Fortune de France est le premier tome d’une série due à la plume de Robert Merle et qui en compte treize. L’ouvrage paraît en 1977 et couvre la période allant de 1547 à 1566 couvrant ainsi la fin du règne de François Ier pour embrasser les premières années de celui de Charles IX. L’ensemble de la série s’étend jusqu’en 1661. l’ensemble reste inachevé puisque Robert Merle décède l’année suivante.

Quelle est l’histoire ?

Deux jeunes soldats, Jean de Siorac et Jean de Sauveterre ont été anoblis par François Ier après leurs exploits militaires. Ils décident de former une « frérèche » et de s’installer ensemble sur la terre de Mespech, dans les environs de Sarlat et de faire prospérer leur nouveau domaine. Les deux compères embrassent la religion réformée et invitent fermement leur domesticité à les suivre. Jean de Siorac épouse toutefois Isabelle, une jeune catholique de la noblesse locale, qui refuse de renoncer à sa foi. Le couple aura trois enfants, François, Pierre et Catherine. SAmson, fils illégitime de Jean de Siorac est élevé avec eux. Robert Merle conte l’histoire de cette famille élargie qui évolue au milieu des orages qui ne cessent de gronder dans ce siècle mouvementé : peste et guerres de religion traversent ce récit épique.

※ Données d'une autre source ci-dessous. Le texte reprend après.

import Summits.CriticalPhenomena.PercolationContinuityZ3.Theorems.PercNearOneGluingNoHeavyLowerTailLonelyRelay
import HarnessLib

/-!
# `NoHeavyLowerTail` (stmt-CriticalPhenomena-4575) — the QUANTITATIVE GAP form of the lonely relay lemma
# (candidate QG_j of lemma factory `prim-lf-8`, PROVED at level `j = 1`)

Support file (prover `prim-lf-8`, technique "tie/glue-locus exclusion"; `--supports stmt-CriticalPhenomena-4575`).
No definitions, no named facts, no sorries.

`μ = prodBernoulli w` on `Fin n`, observer `o`, relays `A`, `N = |{a ∈ A : o ↔ a}|`, `D_a = {a ↮ A ∖ a}`
(`a` isolated from the other relays; at level `1` this is the lightness event `|π(a)| ≤ 1`).  The lonely relay lemma
(`Theorems.lonelyRelay`, Kozma–Nitzan Lemma 2) is `μ(N = 1) ≤ max_a μ(D_a)`; the cumulative isolation lemma CIL_j
(`stub_cumulativeIsolation`, the crux's residual) is its level-`j` version.  The lemma factory's candidate
**QG_j** ("CIL is STRICT off the tie ∪ glue locus"): for a champion `c` (maximal lightness) and the runner-up value
`S₂ = max_{a ≠ c} μ(light_a)`,
  `μ(1 ≤ N ≤ j) ≤ μ(o ↔ c)·μ(light_c) + μ(o ↮ c)·S₂`,
i.e. the CIL margin is at least `(S_c − S₂)·μ(o ↮ c)` — equality exactly on the census's tie/glue locus.  This file
PROVES the level-1 case for every `|A|` and every weighted graph:

* `quantGapOne_le_of_pairSep_pos`, `quantGapOne_of_terminalSeparation` — abstract forms (terminal separation /
  weight continuity as hypotheses, as in `…LonelyRelay`), conclusion `μ(N=1) ≤ t + max(μ(D_c) − t, 0)·μ(o ↔ c)`
  whenever `μ(D_a) ≤ t` for all `a ≠ c`;
* `quantGapOne` — unconditional: for `c ∈ A` with `μ(D_a) ≤ t ≤ μ(D_c)` for all `a ∈ A ∖ c`,
  `μ(N = 1) ≤ μ(o ↔ c)·μ(D_c) + (1 − μ(o ↔ c))·t`.
Proof = the tree's proof of the lonely relay lemma (cover, BHK 2006 Thm 1.3 terminal separation, disjointness of
the fingers on the pairwise-separated event `M`) keeping the champion's term separate, plus ONE Harris step:
`μ(o ↔ c ∩ M) ≤ μ(o ↔ c)·μ(M)` (`{o ↔ c}` increasing, `M` decreasing).  [The same two lines turn any champion-first
level-`j` packing `Σ_x μ(top = x, 1 ≤ N ≤ j)/μ(light_x) ≤ 1` into QG_j.]
-/

noncomputable section

namespace Summit.CriticalPhenomena.PercolationContinuityZ3.Theorems

open MeasureTheory Set Filter Topology Literature.Probability.LatticeModels Literature.Probability.Percolation
open scoped Classical BigOperators Topology

/-- The pairwise-separation event of a vertex set is decreasing. [folklore] -/
theorem quantGapOne_isLowerSet_pairSep {n : ℕ} (A : Finset (Fin n)) :
    IsLowerSet {ω : Set (Sym2 (Fin n)) | ∀ x ∈ A, ∀ y ∈ A, x ≠ y → ω ∉ openConn x y} := by
  intro ω ω' hle hω x hx y hy hxy h
  exact hω x hx y hy hxy (isUpperSet_openConn x y hle h)

/-- **Quantitative gap form of the lonely relay lemma, non-null separation event.**  Under terminal separation:
if `0 ≤ t`, `μ(D_a) ≤ t` for every relay `a ≠ c` and `μ(M) > 0` (`M` = `A` pairwise separated), then
`μ(N = 1) ≤ t + max(μ(D_c) − t, 0)·μ(o ↔ c)`.
[cite: KozmaNitzan2024, Lemma 2 (p. 6) — singleton blocks, champion term kept; + Harris] -/
theorem quantGapOne_le_of_pairSep_pos
    (hTS : ∀ (n : ℕ) (w : Sym2 (Fin n) → unitInterval) (T : Finset (Fin n)) (o a : Fin n),
      (prodBernoulli w).real (openConn o a ∩ {ω | ∀ t ∈ T, ω ∉ openConn a t}) *
        (prodBernoulli w).real ({ω | ∀ t ∈ T, ω ∉ openConn a t} ∩
            {ω | ∀ t ∈ T, ∀ t' ∈ T, t ≠ t' → ω ∉ openConn t t'}) ≤
      (prodBernoulli w).real {ω | ∀ t ∈ T, ω ∉ openConn a t} *
        (prodBernoulli w).real (openConn o a ∩ ({ω | ∀ t ∈ T, ω ∉ openConn a t} ∩
              {ω | ∀ t ∈ T, ∀ t' ∈ T, t ≠ t' → ω ∉ openConn t t'})))
    {n : ℕ} (w : Sym2 (Fin n) → unitInterval) (A : Finset (Fin n)) (o c : Fin n) (hc : c ∈ A) (t : ℝ)
    (ht : 0 ≤ t)
    (hiso : ∀ a ∈ A, a ≠ c → (prodBernoulli w).real {ω | ∀ t ∈ A.erase a, ω ∉ openConn a t} ≤ t)
    (hM : 0 < (prodBernoulli w).real
      {ω : Set (Sym2 (Fin n)) | ∀ x ∈ A, ∀ y ∈ A, x ≠ y → ω ∉ openConn x y}) :
    (prodBernoulli w).real
        {ω : Set (Sym2 (Fin n)) | (A.filter fun a => ω ∈ openConn o a).card = 1} ≤
      t + max ((prodBernoulli w).real {ω | ∀ t ∈ A.erase c, ω ∉ openConn c t} - t) 0 *
        (prodBernoulli w).real (openConn o c) := by
  set μ := prodBernoulli w with hμ
  set M : Set (Set (Sym2 (Fin n))) := {ω | ∀ x ∈ A, ∀ y ∈ A, x ≠ y → ω ∉ openConn x y} with hMdef
  set D : Fin n → Set (Set (Sym2 (Fin n))) := fun a => {ω | ∀ t ∈ A.erase a, ω ∉ openConn a t} with hDdef
  -- (1) cover and union bound
  have h1 : μ.real {ω : Set (Sym2 (Fin n)) | (A.filter fun a => ω ∈ openConn o a).card = 1} ≤
      ∑ a ∈ A, μ.real (openConn o a ∩ D a) :=
    (measureReal_mono (lonelyRelay_subset_biUnion A o) (measure_ne_top _ _)).trans
      (measureReal_biUnion_finset_le A _)
  -- (2) terminal separation, term by term
  have h2 : ∀ a ∈ A, μ.real (openConn o a ∩ D a) * μ.real M ≤ μ.real (D a) * μ.real (openConn o a ∩ M) := by
    intro a ha
    have key := hTS n w (A.erase a) o a
    rw [singleFinger_sep_inter_pairSep_eq A ha] at key
    exact key
  -- (3) disjointness of the events `{o ↔ a} ∩ M`
  have h3 : ∑ a ∈ A, μ.real (openConn o a ∩ M) ≤ μ.real M := by
    rw [← measureReal_biUnion_finset
      (singleFinger_pairwiseDisjoint_conn_inter_pairSep A A o subset_rfl)
      (fun a _ => MeasurableSet.of_discrete)]
    exact measureReal_mono (Set.iUnion₂_subset fun a _ => Set.inter_subset_right)
  -- (4) Harris for the champion's finger: `{o ↔ c}` increasing, `M` decreasing
  have h4 : μ.real (openConn o c ∩ M) ≤ μ.real (openConn o c) * μ.real M :=
    prodBernoulli_harris_upper_lower w (isUpperSet_openConn o c) (quantGapOne_isLowerSet_pairSep A)
      MeasurableSet.of_discrete MeasurableSet.of_discrete
  -- (5) bookkeeping: split off the champion's term
  have hθ0 : 0 ≤ μ.real (openConn o c ∩ M) := measureReal_nonneg
  have hsplit : ∑ a ∈ A, μ.real (D a) * μ.real (openConn o a ∩ M) ≤
      μ.real (D c) * μ.real (openConn o c ∩ M) + t * (μ.real M - μ.real (openConn o c ∩ M)) := by
    rw [← Finset.add_sum_erase A _ hc]
    have hrest : ∑ a ∈ A.erase c, μ.real (D a) * μ.real (openConn o a ∩ M) ≤
        ∑ a ∈ A.erase c, t * μ.real (openConn o a ∩ M) := by
      refine Finset.sum_le_sum fun a ha => ?_
      obtain ⟨hac, haA⟩ := Finset.mem_erase.1 ha
      exact mul_le_mul_of_nonneg_right (hiso a haA hac) measureReal_nonneg
    have hsum : ∑ a ∈ A.erase c, μ.real (openConn o a ∩ M) = 
        ∑ a ∈ A, μ.real (openConn o a ∩ M) - μ.real (openConn o c ∩ M) := by
      rw [← Finset.add_sum_erase A _ hc]; ring
    have hrest' : ∑ a ∈ A.erase c, t * μ.real (openConn o a ∩ M) ≤
        t * (μ.real M - μ.real (openConn o c ∩ M)) := by
      rw [← Finset.mul_sum, hsum]
      exact mul_le_mul_of_nonneg_left (by linarith) ht
    linarith
  -- (6) assemble: `μ{N=1}·μ(M) ≤ [t + max(μ(D c) − t, 0)·μ(o ↔ c)]·μ(M)`
  have h5 : (∑ a ∈ A, μ.real (openConn o a ∩ D a)) * μ.real M ≤
      (t + max (μ.real (D c) - t) 0 * μ.real (openConn o c)) * μ.real M := by
    rw [Finset.sum_mul]
    have hmax0 : 0 ≤ max (μ.real (D c) - t) 0 := le_max_right _ _
    have hmax1 : μ.real (D c) - t ≤ max (μ.real (D c) - t) 0 := le_max_left _ _
    calc ∑ a ∈ A, μ.real (openConn o a ∩ D a) * μ.real M
        ≤ ∑ a ∈ A, μ.real (D a) * μ.real (openConn o a ∩ M) := Finset.sum_le_sum h2
      _ ≤ μ.real (D c) * μ.real (openConn o c ∩ M) + t * (μ.real M - μ.real (openConn o c ∩ M)) := hsplit
      _ = t * μ.real M + (μ.real (D c) - t) * μ.real (openConn o c ∩ M) := by ring
      _ ≤ t * μ.real M + max (μ.real (D c) - t) 0 * μ.real (openConn o c ∩ M) := by
          nlinarith
      _ ≤ t * μ.real M + max (μ.real (D c) - t) 0 * (μ.real (openConn o c) * μ.real M) := by
          nlinarith
      _ = (t + max (μ.real (D c) - t) 0 * μ.real (openConn o c)) * μ.real M := by ring
  exact h1.trans (le_of_mul_le_mul_right h5 hM)

/-- **Quantitative gap form of the lonely relay lemma, abstract form** (terminal separation and weight continuity
as hypotheses): `0 ≤ t` and `μ(D_a) ≤ t` for all `a ∈ A ∖ c` imply `μ(N = 1) ≤ t + max(μ(D_c) − t, 0)·μ(o ↔ c)`.
[cite: KozmaNitzan2024, Lemma 2 (p. 6) — singleton blocks; + Harris] -/
theorem quantGapOne_of_terminalSeparation
    (hTS : ∀ (n : ℕ) (w : Sym2 (Fin n) → unitInterval) (T : Finset (Fin n)) (o a : Fin n),
      (prodBernoulli w).real (openConn o a ∩ {ω | ∀ t ∈ T, ω ∉ openConn a t}) *
        (prodBernoulli w).real ({ω | ∀ t ∈ T, ω ∉ openConn a t} ∩
            {ω | ∀ t ∈ T, ∀ t' ∈ T, t ≠ t' → ω ∉ openConn t t'}) ≤
      (prodBernoulli w).real {ω | ∀ t ∈ T, ω ∉ openConn a t} *
        (prodBernoulli w).real (openConn o a ∩ ({ω | ∀ t ∈ T, ω ∉ openConn a t} ∩
              {ω | ∀ t ∈ T, ∀ t' ∈ T, t ≠ t' → ω ∉ openConn t t'})))
    (hcont : ∀ (n : ℕ) (E : Set (BondConfig (Fin n))),
      Continuous fun w : Sym2 (Fin n) → unitInterval => (prodBernoulli w).real E)
    (n : ℕ) (w : Sym2 (Fin n) → unitInterval) (A : Finset (Fin n)) (o c : Fin n) (hc : c ∈ A) (t : ℝ)
    (ht : 0 ≤ t)
    (hiso : ∀ a ∈ A, a ≠ c → (prodBernoulli w).real {ω | ∀ t ∈ A.erase a, ω ∉ openConn a t} ≤ t) :
    (prodBernoulli w).real
        {ω : Set (Sym2 (Fin n)) | (A.filter fun a => ω ∈ openConn o a).card = 1} ≤
      t + max ((prodBernoulli w).real {ω | ∀ t ∈ A.erase c, ω ∉ openConn c t} - t) 0 *
        (prodBernoulli w).real (openConn o c) := by
  -- the scaled weights `w_k = (1 - 1/(k+1)) • w`, all `< 1`, converging to `w` (as in `…LonelyRelay`)
  have hcmem : ∀ k : ℕ, ((1 : ℝ) - 1 / ((k : ℝ) + 1)) ∈ unitInterval := by
    intro k
    have hk : (0 : ℝ) < (k : ℝ) + 1 := Nat.cast_add_one_pos k
    have h1 : 1 / ((k : ℝ) + 1) ≤ 1 := by
      rw [div_le_one hk]; linarith [(Nat.cast_nonneg k : (0 : ℝ) ≤ k)]
    have h0 : 0 ≤ 1 / ((k : ℝ) + 1) := by positivity
    exact ⟨by linarith, by linarith⟩
  set wk : ℕ → Sym2 (Fin n) → unitInterval :=
    fun k e => ⟨(1 - 1 / ((k : ℝ) + 1)) * (w e : ℝ), unitInterval.mul_mem (hcmem k) (w e).2⟩
    with hwk_def
  have hwk_lt : ∀ k e, ((wk k e : unitInterval) : ℝ) < 1 := by
    intro k e
    have hk : (0 : ℝ) < (k : ℝ) + 1 := Nat.cast_add_one_pos k
    have hc' : (1 : ℝ) - 1 / ((k : ℝ) + 1) < 1 := by
      have : 0 < 1 / ((k : ℝ) + 1) := by positivity
      linarith
    calc ((wk k e : unitInterval) : ℝ) = (1 - 1 / ((k : ℝ) + 1)) * (w e : ℝ) := rfl
      _ ≤ (1 - 1 / ((k : ℝ) + 1)) := mul_le_of_le_one_right (hcmem k).1 (w e).2.2
      _ < 1 := hc'
  have hc_lim : Tendsto (fun k : ℕ => (1 : ℝ) - 1 / ((k : ℝ) + 1)) atTop (𝓝 1) := by
    simpa using tendsto_const_nhds.sub (tendsto_one_div_add_atTop_nhds_zero_nat (𝕜 := ℝ))
  have hwk_lim : Tendsto wk atTop (𝓝 w) := by
    refine tendsto_pi_nhds.2 fun e => ?_
    rw [tendsto_subtype_rng]
    have h := hc_lim.mul_const (w e : ℝ)
    rw [one_mul] at h
    exact h
  have hlimE : ∀ E : Set (Set (Sym2 (Fin n))),
      Tendsto (fun k => (prodBernoulli (wk k)).real E) atTop (𝓝 ((prodBernoulli w).real E)) :=
    fun E => ((hcont n E).tendsto w).comp hwk_lim
  -- the error terms `δ k = ∑_{a ∈ A} |μ_{w_k}(D_a) - μ_w(D_a)| → 0`
  set δ : ℕ → ℝ := fun k => ∑ a ∈ A,
      |(prodBernoulli (wk k)).real {ω | ∀ t ∈ A.erase a, ω ∉ openConn a t} -
        (prodBernoulli w).real {ω | ∀ t ∈ A.erase a, ω ∉ openConn a t}|
    with hδ_def
  have hδ_lim : Tendsto δ atTop (𝓝 0) := by
    have h : ∀ a ∈ A, Tendsto (fun k =>
        |(prodBernoulli (wk k)).real {ω | ∀ t ∈ A.erase a, ω ∉ openConn a t} -
          (prodBernoulli w).real {ω | ∀ t ∈ A.erase a, ω ∉ openConn a t}|)
        atTop (𝓝 0) := by
      intro a _
      simpa using (tendsto_sub_nhds_zero_iff.2
        (hlimE {ω | ∀ t ∈ A.erase a, ω ∉ openConn a t})).abs
    simpa [hδ_def] using tendsto_finsetSum A h
  have hδ_ge : ∀ k, ∀ a ∈ A,
      |(prodBernoulli (wk k)).real {ω | ∀ t ∈ A.erase a, ω ∉ openConn a t} -
          (prodBernoulli w).real {ω | ∀ t ∈ A.erase a, ω ∉ openConn a t}| ≤ δ k := by
    intro k a ha
    exact Finset.single_le_sum (f := fun a =>
        |(prodBernoulli (wk k)).real {ω | ∀ t ∈ A.erase a, ω ∉ openConn a t} -
          (prodBernoulli w).real {ω | ∀ t ∈ A.erase a, ω ∉ openConn a t}|)
        (fun a _ => abs_nonneg _) ha
  -- the bound at each `k` (all weights `< 1`, so the separation event is non-null), with `t + δ k`
  have hk : ∀ k, (prodBernoulli (wk k)).real {ω : Set (Sym2 (Fin n)) |
      (A.filter fun a => ω ∈ openConn o a).card = 1} ≤
        (t + δ k) + max ((prodBernoulli (wk k)).real {ω | ∀ t ∈ A.erase c, ω ∉ openConn c t} - (t + δ k)) 0 *
          (prodBernoulli (wk k)).real (openConn o c) := by
    intro k
    have hδk : 0 ≤ δ k := Finset.sum_nonneg fun a _ => abs_nonneg _
    refine quantGapOne_le_of_pairSep_pos hTS (wk k) A o c hc (t + δ k) (by linarith) ?_
      (singleFinger_pairSep_real_pos (wk k) (hwk_lt k) _)
    intro a ha hac
    have h1 := hiso a ha hac
    have h2 := hδ_ge k a ha
    have h3 := le_abs_self
      ((prodBernoulli (wk k)).real {ω | ∀ t ∈ A.erase a, ω ∉ openConn a t} -
        (prodBernoulli w).real {ω | ∀ t ∈ A.erase a, ω ∉ openConn a t})
    linarith
  -- pass to the limit `k → ∞`
  have hlimR : Tendsto (fun k => (t + δ k) +
      max ((prodBernoulli (wk k)).real {ω | ∀ t ∈ A.erase c, ω ∉ openConn c t} - (t + δ k)) 0 *
        (prodBernoulli (wk k)).real (openConn o c)) atTop
      (𝓝 (t + max ((prodBernoulli w).real {ω | ∀ t ∈ A.erase c, ω ∉ openConn c t} - t) 0 *
        (prodBernoulli w).real (openConn o c))) := by
    have ht' : Tendsto (fun k => t + δ k) atTop (𝓝 t) := by
      simpa using tendsto_const_nhds.add hδ_lim
    have hmax : Tendsto (fun k =>
        max ((prodBernoulli (wk k)).real {ω | ∀ t ∈ A.erase c, ω ∉ openConn c t} - (t + δ k)) 0) atTop
        (𝓝 (max ((prodBernoulli w).real {ω | ∀ t ∈ A.erase c, ω ∉ openConn c t} - t) 0)) :=
      ((hlimE _).sub ht').max tendsto_const_nhds
    exact ht'.add (hmax.mul (hlimE _))
  exact le_of_tendsto_of_tendsto' (hlimE _) hlimR hk

/-- **THE QUANTITATIVE GAP FORM OF THE LONELY RELAY LEMMA** (all `|A|`, unconditional).  For bond percolation
with arbitrary edge probabilities on `Fin n`, an observer `o`, relays `A`, a relay `c ∈ A` and a threshold `t ≥ 0` with
`μ(a ↮ A∖a) ≤ t ≤ μ(c ↮ A∖c)` for every `a ∈ A ∖ c` (e.g. `c` the loneliest relay and `t` the runner-up value):
  `μ(N = 1) ≤ μ(o ↔ c)·μ(c ↮ A∖c) + (1 − μ(o ↔ c))·t`.
So the lonely relay bound `μ(N=1) ≤ μ(c ↮ A∖c)` is strict by at least `(μ(c ↮ A∖c) − t)·μ(o ↮ c)`: equality forces
a championship tie or `o` glued to the champion.  Kozma–Nitzan's Lemma 2 packing + one Harris step.
[cite: KozmaNitzan2024, Lemma 2 (p. 6); VandenbergHaggstromKahn2005, Thm. 1.3] -/
theorem quantGapOne (n : ℕ) (w : Sym2 (Fin n) → unitInterval) (A : Finset (Fin n)) (o c : Fin n)
    (hc : c ∈ A) (t : ℝ) (ht : 0 ≤ t)
    (hiso : ∀ a ∈ A, a ≠ c → (prodBernoulli w).real {ω | ∀ t ∈ A.erase a, ω ∉ openConn a t} ≤ t)
    (htc : t ≤ (prodBernoulli w).real {ω | ∀ t ∈ A.erase c, ω ∉ openConn c t}) :
    (prodBernoulli w).real
        {ω : Set (Sym2 (Fin n)) | (A.filter fun a => ω ∈ openConn o a).card = 1} ≤
      (prodBernoulli w).real (openConn o c) *
          (prodBernoulli w).real {ω | ∀ t ∈ A.erase c, ω ∉ openConn c t} +
        (1 - (prodBernoulli w).real (openConn o c)) * t := by
  have h := quantGapOne_of_terminalSeparation (stub_terminalSeparation ?_) stub_weightContinuity
    n w A o c hc t ht hiso
  · rw [max_eq_left (by linarith)] at h
    linarith
  · intro n w s X F G hF hG hs
    exact BHK2006_clusterConditionalPositiveAssociation_holds (Fin n) w s X F G hF hG hs

end Summit.CriticalPhenomena.PercolationContinuityZ3.Theorems

end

Et les archives dans tout ça ??

Le fil rouge du récit est le livre de raison tenu à deux voix par Jean de Siorac et Jean de Sauveterre. Ce registre de comptabilité domestique, souvent tenu par le père de famille – ici les deux membres de la frérèche »- renseigne également sur les événements familiaux voire les événements locaux ou nationaux. Il se transmets aux générations suivantes et est un peu la mémoire de la famille. Ici, il est alimenté tout au long du récit et montre les points de vue parfois divergents des deux individus.

Les échanges parfois épineux avec les seigneurs voisins, de religion différente, font parfois l’objet d’un archivage pour conserver la mémoire des échanges et des pactes convenus comme la correspondance échangée avec le baron de Fontenac : « une copie de la correspondance échangée entre mon père et lui à cette occasion fut faite par huissier et confiée au lieutenant-criminel de Sarlat pour être gardée dans ses archives. » Il s’agit ici de conserver trace en cas de litige et donc de pouvoir authentifier les documents, d’où le recours au lieutenant-criminel. Ce sont ces mêmes documents dont on retrouve les originaux dans les archives de Mespech et de Fontenac dans lesquelles Pierre de Siorac puisera par la suite pour retracer l’histoire de sa famille. Il indique par la suite qu’il a conservé toutes les lettres de son père, constituant ainsi des archives utiles à son récit.

Il semble que le lieu de conservation des archives du domaine ne soient toutefois pas idéales puisque Jean de Siorac évoque son grenier et des souris qui pourraient « y ronger quelques papiers que j’y ai et qui ne servent plus de rien« , rappelant ainsi le sort funeste dévolu aux archives délaissées.

L’utilisation des archives privées montre combien ces dernières sont précieuses pour rendre compte des événements connus au niveau du royaume de France mais vécus de manière extrêmement différentes selon les régions et les opinions des individus confrontés à des enjeux qui, parfois les écrasent. Les archives du for privé témoignent au plus près de la vie de chacun, du moins de ceux qui ont pu laisser des traces.